/-- **The estimate on one cell pair** `X × Y` (all row angles within `w/2` of the centre of cell
`i`, all column angles within `w/2` of the centre of cell `j`): good pairs by the sandwich and the
layer cake, garbage pairs pointwise. -/
theorem cell_pair_bound (kA kB : α → β → ℝ) (tight : α → β → Prop) (θ₀ A₀ B₀ η τ : ℝ)
    (a : α → Fin 2 → ℝ) (b : β → Fin 2 → ℝ)
    (hkA : ∀ x y, 0 ≤ kA x y) (hkB : ∀ x y, 0 ≤ kB x y) (hθ : 0 ≤ θ₀) (hη : 0 < η) (hη1 : η ≤ 1)
    (hτ : 0 < τ) (hA : 0 < A₀) (hB : 0 < B₀)
    (ha : ∀ x, dotProduct (a x) (a x) ≤ A₀) (hb : ∀ y, dotProduct (b y) (b y) ≤ B₀)
    (htight : ∀ x y, tight x y → dotProduct (a x) (b y) = 0)
    (hrect : ∀ (X : Finset α) (Y : Finset β), (∀ x ∈ X, ∀ y ∈ Y, ¬ tight x y) →
        ∑ x ∈ X, ∑ y ∈ Y, (kA x y - kB x y) ≤ θ₀)
    {J : ℕ} (hJ : 0 < J) (hF1 : (A₀ * B₀) * (8 * width J / η) ^ 2 ≤ τ) (i j : ℕ)
    (X : Finset α) (Y : Finset β)
    (hX : ∀ x ∈ X, |ang (a x) - center J i| ≤ width J / 2)
    (hY : ∀ y ∈ Y, |ang (b y) - center J j| ≤ width J / 2) :
    ∑ x ∈ X, ∑ y ∈ Y, (kA x y - kB x y) * (dotProduct (a x) (b y)) ^ 2 ≤
      (A₀ * B₀) * θ₀ + η * ∑ x ∈ X, ∑ y ∈ Y, kA x y * (dotProduct (a x) (b y)) ^ 2
        + τ * ∑ x ∈ X, ∑ y ∈ Y, kA x y := by
  classical
  -- shorthand
  set ρ : α → ℝ := fun x => dotProduct (a x) (a x) with hρ
  set σ : β → ℝ := fun y => dotProduct (b y) (b y) with hσ
  set G : α → β → ℝ := fun x y => (dotProduct (a x) (b y)) ^ 2 with hGdef
  set Λ : ℝ := A₀ * B₀ with hΛ
  set w : ℝ := width J with hwdef
  have hw : 0 < w := width_pos hJ
  have hΛ0 : 0 < Λ := mul_pos hA hB
  have hρ0 : ∀ x, 0 ≤ ρ x := fun x => dotProduct_self_nonneg' (a x)
  have hσ0 : ∀ y, 0 ≤ σ y := fun y => dotProduct_self_nonneg' (b y)
  have hG0 : ∀ x y, 0 ≤ G x y := fun x y => sq_nonneg _
  have hGpolar : ∀ x y, G x y = ρ x * σ y * Real.cos (ang (a x) - ang (b y)) ^ 2 :=
    fun x y => dotProduct_sq_eq_polar (a x) (b y)
  have hρσΛ : ∀ x y, ρ x * σ y ≤ Λ := fun x y => mul_le_mul (ha x) (hb y) (hσ0 y) hA.le
  have hPX0 : 0 ≤ ∑ x ∈ X, ∑ y ∈ Y, kA x y * G x y :=
    sum_nonneg fun x _ => sum_nonneg fun y _ => mul_nonneg (hkA x y) (hG0 x y)
  have hQX0 : 0 ≤ ∑ x ∈ X, ∑ y ∈ Y, kA x y := sum_nonneg fun x _ => sum_nonneg fun y _ => hkA x y
  have hΛθ : 0 ≤ Λ * θ₀ := by positivity
  -- deviation from the centre value
  set κ : ℝ := |Real.cos (((i : ℝ) - (j : ℝ)) * w)| with hκ
  have hκ1 : κ ≤ 1 := Real.abs_cos_le_one _
  have hdev : ∀ x ∈ X, ∀ y ∈ Y, |(|Real.cos (ang (a x) - ang (b y))|) - κ| ≤ w :=
    fun x hx y hy => abs_abs_cos_sub_le (hX x hx) (hY y hy)
  by_cases hgood : (6 / η + 1) * w ≤ κ
  · -- good cell pair: sandwich + layer cake
    set clo : ℝ := (κ - w) ^ 2 with hclo
    set chi : ℝ := (κ + w) ^ 2 with hchi
    have hκw : 6 * w / η ≤ κ - w := by
      have : (6 / η + 1) * w = 6 * w / η + w := by ring
      linarith
    have hκw0 : 0 < κ - w := lt_of_lt_of_le (by positivity) hκw
    have hclo0 : 0 < clo := by positivity
    have hclo1 : clo ≤ 1 := by
      rw [hclo]
      have : κ - w ≤ 1 := by linarith
      nlinarith
    have hratio : chi ≤ (1 + η) * clo := good_ratio hη hη1 hw.le hgood
    have hsand : ∀ x ∈ X, ∀ y ∈ Y,
        clo * (ρ x * σ y) ≤ G x y ∧ G x y ≤ chi * (ρ x * σ y) := by
      intro x hx y hy
      have hd := abs_le.1 (hdev x hx y hy)
      have hlo : κ - w ≤ |Real.cos (ang (a x) - ang (b y))| := by linarith
      have hhi : |Real.cos (ang (a x) - ang (b y))| ≤ κ + w := by linarith
      have hlo2 : clo ≤ Real.cos (ang (a x) - ang (b y)) ^ 2 := by
        rw [hclo, ← sq_abs (Real.cos _)]
        exact pow_le_pow_left₀ hκw0.le hlo 2
      have hhi2 : Real.cos (ang (a x) - ang (b y)) ^ 2 ≤ chi := by
        rw [hchi, ← sq_abs (Real.cos _)]
        exact pow_le_pow_left₀ (abs_nonneg _) hhi 2
      have hPxy : 0 ≤ ρ x * σ y := mul_nonneg (hρ0 x) (hσ0 y)
      rw [hGpolar]
      constructor
      · calc clo * (ρ x * σ y) = ρ x * σ y * clo := mul_comm _ _
          _ ≤ ρ x * σ y * Real.cos (ang (a x) - ang (b y)) ^ 2 :=
              mul_le_mul_of_nonneg_left hlo2 hPxy
      · calc ρ x * σ y * Real.cos (ang (a x) - ang (b y)) ^ 2 ≤ ρ x * σ y * chi :=
              mul_le_mul_of_nonneg_left hhi2 hPxy
          _ = chi * (ρ x * σ y) := mul_comm _ _
    -- pointwise sandwich, summed
    have hsum1 : ∑ x ∈ X, ∑ y ∈ Y, (kA x y - kB x y) * G x y ≤
        clo * ∑ x ∈ X, ∑ y ∈ Y, (kA x y - kB x y) * (ρ x * σ y)
          + η * ∑ x ∈ X, ∑ y ∈ Y, kA x y * G x y := by
      rw [mul_sum, mul_sum, ← sum_add_distrib]
      refine sum_le_sum fun x hx => ?_
      rw [mul_sum, mul_sum, ← sum_add_distrib]
      refine sum_le_sum fun y hy => ?_
      obtain ⟨hlo, hhi⟩ := hsand x hx y hy
      exact pointwise_sandwich (hkA x y) (hkB x y) (mul_nonneg (hρ0 x) (hσ0 y)) hη.le hratio hlo hhi
    -- layer cake on the (tight-free) rectangle `X × Y`
    have hcake : ∑ x ∈ X, ∑ y ∈ Y, (kA x y - kB x y) * (ρ x * σ y) ≤ Λ * θ₀ := by
      set xv : α → ℝ := fun x => if x ∈ X then ρ x / A₀ else 0 with hxv
      set yv : β → ℝ := fun y => if y ∈ Y then σ y / B₀ else 0 with hyv
      have hx01 : ∀ x, 0 ≤ xv x ∧ xv x ≤ 1 := by
        intro x
        simp only [hxv]
        split_ifs
        · exact ⟨div_nonneg (hρ0 x) hA.le, (div_le_one hA).2 (ha x)⟩
        · exact ⟨le_rfl, zero_le_one⟩
      have hy01 : ∀ y, 0 ≤ yv y ∧ yv y ≤ 1 := by
        intro y
        simp only [hyv]
        split_ifs
        · exact ⟨div_nonneg (hσ0 y) hB.le, (div_le_one hB).2 (hb y)⟩
        · exact ⟨le_rfl, zero_le_one⟩
      have hrect' : ∀ (X' : Finset α) (Y' : Finset β), (∀ x ∈ X', 0 < xv x) →
          (∀ y ∈ Y', 0 < yv y) → ∑ x ∈ X', ∑ y ∈ Y', (kA x y - kB x y) ≤ θ₀ := by
        intro X' Y' hX' hY'
        apply hrect X' Y'
        intro x hx y hy htxy
        have hx1 := hX' x hx
        have hy1 := hY' y hy
        simp only [hxv, hyv] at hx1 hy1
        split_ifs at hx1 with hxX
        · split_ifs at hy1 with hyY
          · have hρx : 0 < ρ x := (div_pos_iff_of_pos_right hA).1 hx1
            have hσy : 0 < σ y := (div_pos_iff_of_pos_right hB).1 hy1
            have hGpos : 0 < G x y :=
              lt_of_lt_of_le (mul_pos hclo0 (mul_pos hρx hσy)) (hsand x hxX y hyY).1
            have h0 : dotProduct (a x) (b y) = 0 := htight x y htxy
            have : G x y = 0 := by rw [hGdef]; dsimp only; rw [h0]; ring
            linarith
          · exact absurd hy1 (lt_irrefl 0)
        · exact absurd hx1 (lt_irrefl 0)
      have key := Literature.Barriers.PneNP.sum_mul_mul_le_of_rectangles
        (fun x y => kA x y - kB x y) θ₀ xv yv hx01 hy01 hrect'
      -- unfold the fractional rectangle
      have hrow : ∀ x, (∑ y, (kA x y - kB x y) * (xv x * yv y)) * (A₀ * B₀) =
          if x ∈ X then ∑ y ∈ Y, (kA x y - kB x y) * (ρ x * σ y) else 0 := by
        intro x
        simp only [hxv]
        split_ifs with hxX
        · rw [sum_mul, ← sum_ite_mem_univ Y]
          refine sum_congr rfl fun y _ => ?_
          simp only [hyv]
          split_ifs with hyY
          · field_simp
          · simp
        · simp
      have hexp : (∑ x, ∑ y, (kA x y - kB x y) * (xv x * yv y)) * (A₀ * B₀) =
          ∑ x ∈ X, ∑ y ∈ Y, (kA x y - kB x y) * (ρ x * σ y) := by
        rw [sum_mul, sum_congr rfl fun x _ => hrow x, sum_ite_mem_univ]
      rw [← hexp, hΛ, mul_comm (A₀ * B₀) θ₀]
      exact mul_le_mul_of_nonneg_right key (mul_pos hA hB).le
    have hclocake : clo * ∑ x ∈ X, ∑ y ∈ Y, (kA x y - kB x y) * (ρ x * σ y) ≤ Λ * θ₀ := by
      by_cases hZ : 0 ≤ ∑ x ∈ X, ∑ y ∈ Y, (kA x y - kB x y) * (ρ x * σ y)
      · calc clo * ∑ x ∈ X, ∑ y ∈ Y, (kA x y - kB x y) * (ρ x * σ y)
            ≤ 1 * ∑ x ∈ X, ∑ y ∈ Y, (kA x y - kB x y) * (ρ x * σ y) :=
              mul_le_mul_of_nonneg_right hclo1 hZ
          _ ≤ Λ * θ₀ := by rw [one_mul]; exact hcake
      · push Not at hZ
        have : clo * ∑ x ∈ X, ∑ y ∈ Y, (kA x y - kB x y) * (ρ x * σ y) ≤ 0 :=
          mul_nonpos_of_nonneg_of_nonpos hclo0.le hZ.le
        linarith
    linarith [mul_nonneg hτ.le hQX0]
  · -- garbage cell pair
    push Not at hgood
    have hGτ : ∀ x ∈ X, ∀ y ∈ Y, G x y ≤ τ := by
      intro x hx y hy
      have hd := abs_le.1 (hdev x hx y hy)
      have hcos : |Real.cos (ang (a x) - ang (b y))| ≤ 8 * w / η := by
        have h1 : |Real.cos (ang (a x) - ang (b y))| ≤ κ + w := by linarith
        have h2 : κ + w ≤ (6 / η + 2) * w := by linarith
        have h3 : (6 / η + 2) * w ≤ 8 * w / η := by
          rw [le_div_iff₀ hη]
          have : (6 / η + 2) * w * η = 6 * w + 2 * w * η := by field_simp
          rw [this]
          nlinarith
        linarith
      have hcos2 : Real.cos (ang (a x) - ang (b y)) ^ 2 ≤ (8 * w / η) ^ 2 := by
        rw [← sq_abs (Real.cos _)]
        exact pow_le_pow_left₀ (abs_nonneg _) hcos 2
      rw [hGpolar]
      calc ρ x * σ y * Real.cos (ang (a x) - ang (b y)) ^ 2 ≤ Λ * (8 * w / η) ^ 2 :=
            mul_le_mul (hρσΛ x y) hcos2 (sq_nonneg _) hΛ0.le
        _ ≤ τ := hF1
    have hgarb : ∑ x ∈ X, ∑ y ∈ Y, (kA x y - kB x y) * G x y ≤ τ * ∑ x ∈ X, ∑ y ∈ Y, kA x y := by
      rw [mul_sum]
      refine sum_le_sum fun x hx => ?_
      rw [mul_sum]
      refine sum_le_sum fun y hy => ?_
      have h1 : kA x y * G x y ≤ kA x y * τ := mul_le_mul_of_nonneg_left (hGτ x hx y hy) (hkA x y)
      have h2 : 0 ≤ kB x y * G x y := mul_nonneg (hkB x y) (hG0 x y)
      nlinarith
    linarith [mul_nonneg hη.le hPX0]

§ §

### [TASK]
Return nothing but the lines from the first line of the listing through the line with "layer cake, garbage pairs pointwise. -/", please, keeping every one of them unchanged.

### [SOLUTION TO THIS EXERCISE]
/-- **The estimate on one cell pair** `X × Y` (all row angles within `w/2` of the centre of cell
`i`, all column angles within `w/2` of the centre of cell `j`): good pairs by the sandwich and the
layer cake, garbage pairs pointwise. -/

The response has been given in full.